Beginning at the first line of the data, print each line exactly, stopping after the line that contains "(hδ : ∀ x' (t : ℝ), 0".

[[ DATA LISTING, beginning ]]

/-- The height of `Ψ v` is `δ (tail v) σ (v₀)`. [folklore] -/
theorem val_chartLift_zero (v : EuclideanHalfSpace (n + 2)) :
    (chartLift e f δ v).val 0 = δ (hsTail v) * collarSquash (v.val 0) := by
  rw [val_chartLift hδ0, BoundaryManifold.consCLE_apply_zero]

/-- The height of `Ψ v` is below `δ (tail v) / 2`. [folklore] -/
theorem val_chartLift_zero_lt (v : EuclideanHalfSpace (n + 2)) :
    (chartLift e f δ v).val 0 < δ (hsTail v) / 2 := by
  rw [val_chartLift_zero hδ0]
  have h1 := collarSquash_lt_half (v.val 0)
  have h2 := hδ0 (hsTail v)
  nlinarith

omit hδ0 in
/-- On the flat face `Ψ (0, x') = (0, g x')`. [folklore] -/
theorem chartLift_face (x' : 𝔼 (n + 1)) :
    chartLift e f δ (EuclideanHalfSpace.face x') =
      BoundaryManifold.toHalfSpace (n + 1) (chartFace e f x') := by
  rw [chartLift, hsTail_face, EuclideanHalfSpace.val_face_apply_zero, collarSquash_zero, mul_zero,
    vertPt_zero]

/-- On the range of `Ψ` the height ratio `w₀ / δ (g⁻¹ (tail w))` lies in `[0, 1/2)`. [folklore] -/
theorem div_lt_half_of_mem {w : EuclideanHalfSpace (n + 2)} (hw : w ∈ chartLiftRange e f δ) :
    w.val 0 / δ (chartFaceInv e f (hsTail w)) < 1 / 2 := by
  have hd := hδ0 (chartFaceInv e f (hsTail w))
  rw [div_lt_iff₀ hd]
  linarith [hw.2]

/-- The underlying vector of `Ψ⁻¹ w` on the range of `Ψ`. [folklore] -/
theorem val_chartUnlift {w : EuclideanHalfSpace (n + 2)} (hw : w ∈ chartLiftRange e f δ) :
    (chartUnlift e f δ w).val = BoundaryManifold.consCLE (n + 1)
      (chartFaceInv e f (hsTail w), collarUnsquash (w.val 0 / δ (chartFaceInv e f (hsTail w)))) := by
  have hd := hδ0 (chartFaceInv e f (hsTail w))
  refine val_vertPt (collarUnsquash_nonneg (div_nonneg w.2 hd.le) ?_)
  rw [div_lt_iff₀ hd]
  linarith [hw.2]

/-- `Ψ` takes values in `e.target` when `δ` bounds vertical segments inside it. [folklore] -/
theorem chartLift_mem_target
    (hδ : ∀ x' (t : ℝ), 0 ≤ t → t ≤ δ x' → vertPt (chartFace e f x') t ∈ e.target)
    (v : EuclideanHalfSpace (n + 2)) : chartLift e f δ v ∈ e.target := by
  refine hδ _ _ (mul_nonneg (hδ0 _).le (collarSquash_nonneg v.2)) ?_
  have h1 := collarSquash_lt_half (v.val 0)
  have h2 := hδ0 (hsTail v)
  nlinarith

variable [IsManifold (𝓡∂ (n + 2)) ∞ A] (he : e ∈ atlas (EuclideanHalfSpace (n + 2)) A)
  (hsub : ∀ x', b.incl (f x') ∈ e.source)
include he hsub

/-- `Ψ v ∈ Ψ`-range. [folklore] -/
theorem chartLift_mem (hf : Injective f) (v : EuclideanHalfSpace (n + 2)) :
    chartLift e f δ v ∈ chartLiftRange e f δ := by
  refine ⟨?_, ?_⟩
  · rw [hsTail_chartLift hδ0]; exact mem_range_self _
  · rw [hsTail_chartLift hδ0, chartFaceInv_chartFace he hsub hf]
    exact val_chartLift_zero_lt hδ0 v

/-- `Ψ⁻¹ ∘ Ψ = id`. [folklore] -/
theorem chartUnlift_chartLift (hf : Injective f) (v : EuclideanHalfSpace (n + 2)) :
    chartUnlift e f δ (chartLift e f δ v) = v := by
  apply EuclideanHalfSpace.ext
  rw [chartUnlift, hsTail_chartLift hδ0, chartFaceInv_chartFace he hsub hf, val_chartLift_zero hδ0,
    mul_div_cancel_left₀ _ (hδ0 _).ne', collarUnsquash_collarSquash, val_vertPt v.2]
  exact BoundaryManifold.consCLE_tail (n + 1) v.val

/-- `Ψ ∘ Ψ⁻¹ = id` on the range of `Ψ`. [folklore] -/
theorem chartLift_chartUnlift (hf : Injective f) {w : EuclideanHalfSpace (n + 2)}
    (hw : w ∈ chartLiftRange e f δ) : chartLift e f δ (chartUnlift e f δ w) = w := by
  obtain ⟨⟨x₁, hx₁⟩, hw2⟩ := hw
  have hinv : chartFaceInv e f (hsTail w) = x₁ := by rw [← hx₁, chartFaceInv_chartFace he hsub hf]
  have hd := hδ0 x₁
  have hlt : w.val 0 / δ x₁ < 1 / 2 := by
    rw [div_lt_iff₀ hd]; rw [hinv] at hw2; linarith
  have htail : hsTail (chartUnlift e f δ w) = x₁ := by
    rw [hsTail, val_chartUnlift hδ0 ⟨⟨x₁, hx₁⟩, hw2⟩, BoundaryManifold.tail_consCLE, hinv]
  have hzero : (chartUnlift e f δ w).val 0 = collarUnsquash (w.val 0 / δ x₁) := by
    rw [val_chartUnlift hδ0 ⟨⟨x₁, hx₁⟩, hw2⟩, BoundaryManifold.consCLE_apply_zero, hinv]
  apply EuclideanHalfSpace.ext
  rw [val_chartLift hδ0, htail, hzero, collarSquash_collarUnsquash hlt, hx₁,
    mul_div_cancel₀ _ hd.ne']
  exact BoundaryManifold.consCLE_tail (n + 1) w.val

/-- The range of `Ψ` is `chartLiftRange`. [folklore] -/
theorem range_chartLift (hf : Injective f) : range (chartLift e f δ) = chartLiftRange e f δ :=
  Subset.antisymm (range_subset_iff.2 (chartLift_mem hδ0 he hsub hf)) fun _ hw =>
    ⟨_, chartLift_chartUnlift hδ0 he hsub hf hw⟩

end Algebra

section Main

variable [IsManifold (𝓡∂ (n + 2)) ∞ A] (he : e ∈ atlas (EuclideanHalfSpace (n + 2)) A)
  (hsub : ∀ x', b.incl (f x') ∈ e.source) (hδ0 : ∀ x', 0 < δ x')
include he hsub hδ0

omit hδ0 in
/-- The range of `Ψ` is open (the tail condition is open, and the height condition is open on
it, `g⁻¹` and `δ` being continuous there). [folklore] -/
theorem isOpen_chartLiftRange (hf : Manifold.IsSmoothEmbedding (𝓡 (n + 1)) (𝓡 (n + 1)) ∞ f)
    (hfo : IsOpen (range f)) (hδc : Continuous δ) : IsOpen (chartLiftRange e f δ) := by
  have hO : IsOpen {w : EuclideanHalfSpace (n + 2) | hsTail w ∈ range (chartFace e f)} :=
    (isOpen_range_chartFace he hsub hf hfo).preimage continuous_hsTail
  have hF : ContinuousOn (fun w : EuclideanHalfSpace (n + 2) =>
      δ (chartFaceInv e f (hsTail w)) / 2 - w.val 0) {w | hsTail w ∈ range (chartFace e f)} := by
    refine ContinuousOn.sub (ContinuousOn.div_const (hδc.comp_continuousOn
      ((contMDiffOn_chartFaceInv he hsub hf).continuousOn.comp continuous_hsTail.continuousOn
        fun w hw => hw)) _) ?_
    exact ((EuclideanSpace.proj (0 : Fin (n + 2))).continuous.comp continuous_subtype_val).continuousOn
  have hset : chartLiftRange e f δ = {w | hsTail w ∈ range (chartFace e f)} ∩
      (fun w : EuclideanHalfSpace (n + 2) => δ (chartFaceInv e f (hsTail w)) / 2 - w.val 0) ⁻¹' Ioi 0 := by
    ext w
    simp only [chartLiftRange, mem_setOf_eq, mem_inter_iff, mem_preimage, mem_Ioi, sub_pos]
  rw [hset]
  exact hF.isOpen_inter_preimage hO isOpen_Ioi

/-- **`Ψ` is smooth.** [folklore] -/
theorem contMDiff_chartLift (hf : ContMDiff (𝓡 (n + 1)) (𝓡 (n + 1)) ∞ f) (hδs : ContDiff ℝ ∞ δ) :
    ContMDiff (𝓡∂ (n + 2)) (𝓡∂ (n + 2)) ∞ (chartLift e f δ) := by
  have hg := contMDiff_chartFace he hsub hf
  have h1 : ContMDiff (𝓡∂ (n + 2)) (𝓡 (n + 1)) ∞ fun v : EuclideanHalfSpace (n + 2) =>
      chartFace e f (hsTail v) := hg.comp contMDiff_hsTail
  have h0 : ContMDiff (𝓡∂ (n + 2)) 𝓘(ℝ, ℝ) ∞ fun v : EuclideanHalfSpace (n + 2) => v.val 0 :=
    contDiff_euclidean_apply_zero.contMDiff.comp (𝓡∂ (n + 2)).contMDiff
  have h2 : ContMDiff (𝓡∂ (n + 2)) 𝓘(ℝ, ℝ) ∞ fun v : EuclideanHalfSpace (n + 2) =>
      δ (hsTail v) * collarSquash (v.val 0) :=
    (hδs.contMDiff.comp contMDiff_hsTail).mul (contDiff_collarSquash.contMDiff.comp h0)
  have h3 : ContMDiff (𝓡∂ (n + 2)) 𝓘(ℝ, 𝔼 (n + 2)) ∞ fun v : EuclideanHalfSpace (n + 2) =>
      BoundaryManifold.consCLE (n + 1) (chartFace e f (hsTail v), δ (hsTail v) * collarSquash (v.val 0)) :=
    (BoundaryManifold.consCLE (n + 1)).contDiff.contMDiff.comp (h1.prodMk_space h2)
  have h4 : ContMDiff (𝓡∂ (n + 2)) (𝓡∂ (n + 2)) ∞ fun v : EuclideanHalfSpace (n + 2) =>
      (𝓡∂ (n + 2)).symm (BoundaryManifold.consCLE (n + 1)
        (chartFace e f (hsTail v), δ (hsTail v) * collarSquash (v.val 0))) :=
    (𝓡∂ (n + 2)).contMDiffOn_symm.comp_contMDiff h3 fun v =>
      consCLE_mem_range_modelWithCorners _ (mul_nonneg (hδ0 _).le (collarSquash_nonneg v.2))
  refine h4.congr fun v => ?_
  show vertPt _ _ = _
  rw [vertPt, max_eq_left (mul_nonneg (hδ0 _).le (collarSquash_nonneg v.2))]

[[ DATA LISTING, end ]]

• _RESULT FOR THIS TASK_
/-- The height of `Ψ v` is `δ (tail v) σ (v₀)`. [folklore] -/
theorem val_chartLift_zero (v : EuclideanHalfSpace (n + 2)) :
    (chartLift e f δ v).val 0 = δ (hsTail v) * collarSquash (v.val 0) := by
  rw [val_chartLift hδ0, BoundaryManifold.consCLE_apply_zero]

/-- The height of `Ψ v` is below `δ (tail v) / 2`. [folklore] -/
theorem val_chartLift_zero_lt (v : EuclideanHalfSpace (n + 2)) :
    (chartLift e f δ v).val 0 < δ (hsTail v) / 2 := by
  rw [val_chartLift_zero hδ0]
  have h1 := collarSquash_lt_half (v.val 0)
  have h2 := hδ0 (hsTail v)
  nlinarith

omit hδ0 in
/-- On the flat face `Ψ (0, x') = (0, g x')`. [folklore] -/
theorem chartLift_face (x' : 𝔼 (n + 1)) :
    chartLift e f δ (EuclideanHalfSpace.face x') =
      BoundaryManifold.toHalfSpace (n + 1) (chartFace e f x') := by
  rw [chartLift, hsTail_face, EuclideanHalfSpace.val_face_apply_zero, collarSquash_zero, mul_zero,
    vertPt_zero]

/-- On the range of `Ψ` the height ratio `w₀ / δ (g⁻¹ (tail w))` lies in `[0, 1/2)`. [folklore] -/
theorem div_lt_half_of_mem {w : EuclideanHalfSpace (n + 2)} (hw : w ∈ chartLiftRange e f δ) :
    w.val 0 / δ (chartFaceInv e f (hsTail w)) < 1 / 2 := by
  have hd := hδ0 (chartFaceInv e f (hsTail w))
  rw [div_lt_iff₀ hd]
  linarith [hw.2]

/-- The underlying vector of `Ψ⁻¹ w` on the range of `Ψ`. [folklore] -/
theorem val_chartUnlift {w : EuclideanHalfSpace (n + 2)} (hw : w ∈ chartLiftRange e f δ) :
    (chartUnlift e f δ w).val = BoundaryManifold.consCLE (n + 1)
      (chartFaceInv e f (hsTail w), collarUnsquash (w.val 0 / δ (chartFaceInv e f (hsTail w)))) := by
  have hd := hδ0 (chartFaceInv e f (hsTail w))
  refine val_vertPt (collarUnsquash_nonneg (div_nonneg w.2 hd.le) ?_)
  rw [div_lt_iff₀ hd]
  linarith [hw.2]

/-- `Ψ` takes values in `e.target` when `δ` bounds vertical segments inside it. [folklore] -/
theorem chartLift_mem_target
    (hδ : ∀ x' (t : ℝ), 0 ≤ t → t ≤ δ x' → vertPt (chartFace e f x') t ∈ e.target)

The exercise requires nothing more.